Russian Church rep expelled from Bulgaria, banned from N. Macedonia—Church responds

Sofia, September 22, 2023

Photo: Telegram Photo: Telegram     

The head of the Russian Orthodox Church’s representation Church of St. Nicholas in Sofia and two others were expelled from Bulgaria yesterday.

The Bulgarian authorities “considered Fr. Vassian (Zmeev) a threat to national security,” the Russian embassy in Sofia told TASS.

According to the Bulgarian Security Service, “There is information about the actions of these persons related to the implementation of various elements of the Russian Federation’s hybrid strategy to purposefully influence the socio-political processes in the Republic of Bulgaria in favor of Russian geopolitical interests.”

Russian ambassador to Bulgaria Eleonora Mitrofanova explains that Fr. Vassian, Fr. Evgeny Pavelchuk (secretary of the podvoriye), and another church employee “were summoned to the migration service, where they were told that they pose a threat to Bulgarian national security and must leave the country today.”

They were then put in a police van and taken to their homes and the church to gather their things before being taken to the border with Serbia, the ambassador said.

The Church representatives are also banned from returning to Bulgaria for five years.

The expulsion comes just a few days after Fr. Vassian was also banned from entering North Macedonia, which he had previously visited several times during his time in Sofia. Fr. Vassian has been serving in the Sofia church for five years, and last year he was also appointed to represent the Russian Church to the newly autocephalous Macedonian Orthodox Church-Ohrid Archbishopric.

The Russian Church’s Department for External Church Relations issued a statement yesterday “strongly protesting against the unjustified expulsion of its representatives from Bulgaria.”

“The expulsion of the clergy, whose vocation is to serve God and people, to preach peace and brotherhood between peoples, is an outrageous act dictated by Russophobic motives and a desire to erase the glorious pages of the common history of Bulgaria and Russia,” the DECR states.

The Church of St. Nicholas “has been a symbol of the spiritual unity of our fraternal peoples for past hundred years,” the statement continues.

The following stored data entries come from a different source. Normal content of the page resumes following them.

import Summits.CriticalPhenomena.PercolationContinuityZ3.Theorems.PercNearOneGluingNoHeavyLowerTailSahiSymCubeCheck

/-!
# Sahi's `C_5` on the cube `{0,1}^5` by the symmetry-reduced coloured-antichain check: COMPUTATIONAL chunk C

Support file (cell `prim-sahi`, seat `prim-sahi-typer` gen 29; `--supports stmt-CriticalPhenomena-4575`, computational).  One `native_decide`
evaluation of a range of …`SahiSymCubeCheck`'s `symCheck 5 5 33` (canonical antichains `84, …, 156` of `canonE 5`; 811 order-`5` digit tests
`NCopyCert.checkFamW`, base `2^33`).  Assembled in …`SahiSymCubeFiveFive`. [this work]
-/

namespace Summit.CriticalPhenomena.PercolationContinuityZ3.Theorems.SahiSymCube

/-- Chunk C of the order-`5` check on `{0,1}^5`: canonical antichains `84, …, 156` (811 digit tests). [this work, computational] -/
theorem symCheck_five_5_chunkC : symCheckRange 5 5 (testN 5 5 33) 84 73 = true := by
  native_decide

end Summit.CriticalPhenomena.PercolationContinuityZ3.Theorems.SahiSymCube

The DECR further notes that the church crypt is home the relics of St. Seraphim (Sobolev), who is widely venerated in both the Russian and Bulgarian Churches. However, “The current decision of the authorities also expresses their disrespect for the feelings of the faithful who are now deprived of the opportunity to visit the tomb because of the suppression of the podvoriye’s activities.”

The statement concludes that the “rude measure of police arbitrariness … is aimed at undermining the traditionally friendly relations between the two Sister Churches, with the aim of turning fraternal peoples connected by a common history and a single faith against each other.”

However, “The Moscow and Bulgarian Patriarchates will preserve their centuries-old communion and will not sacrifice the historical memory of our peoples,” the DECR is sure.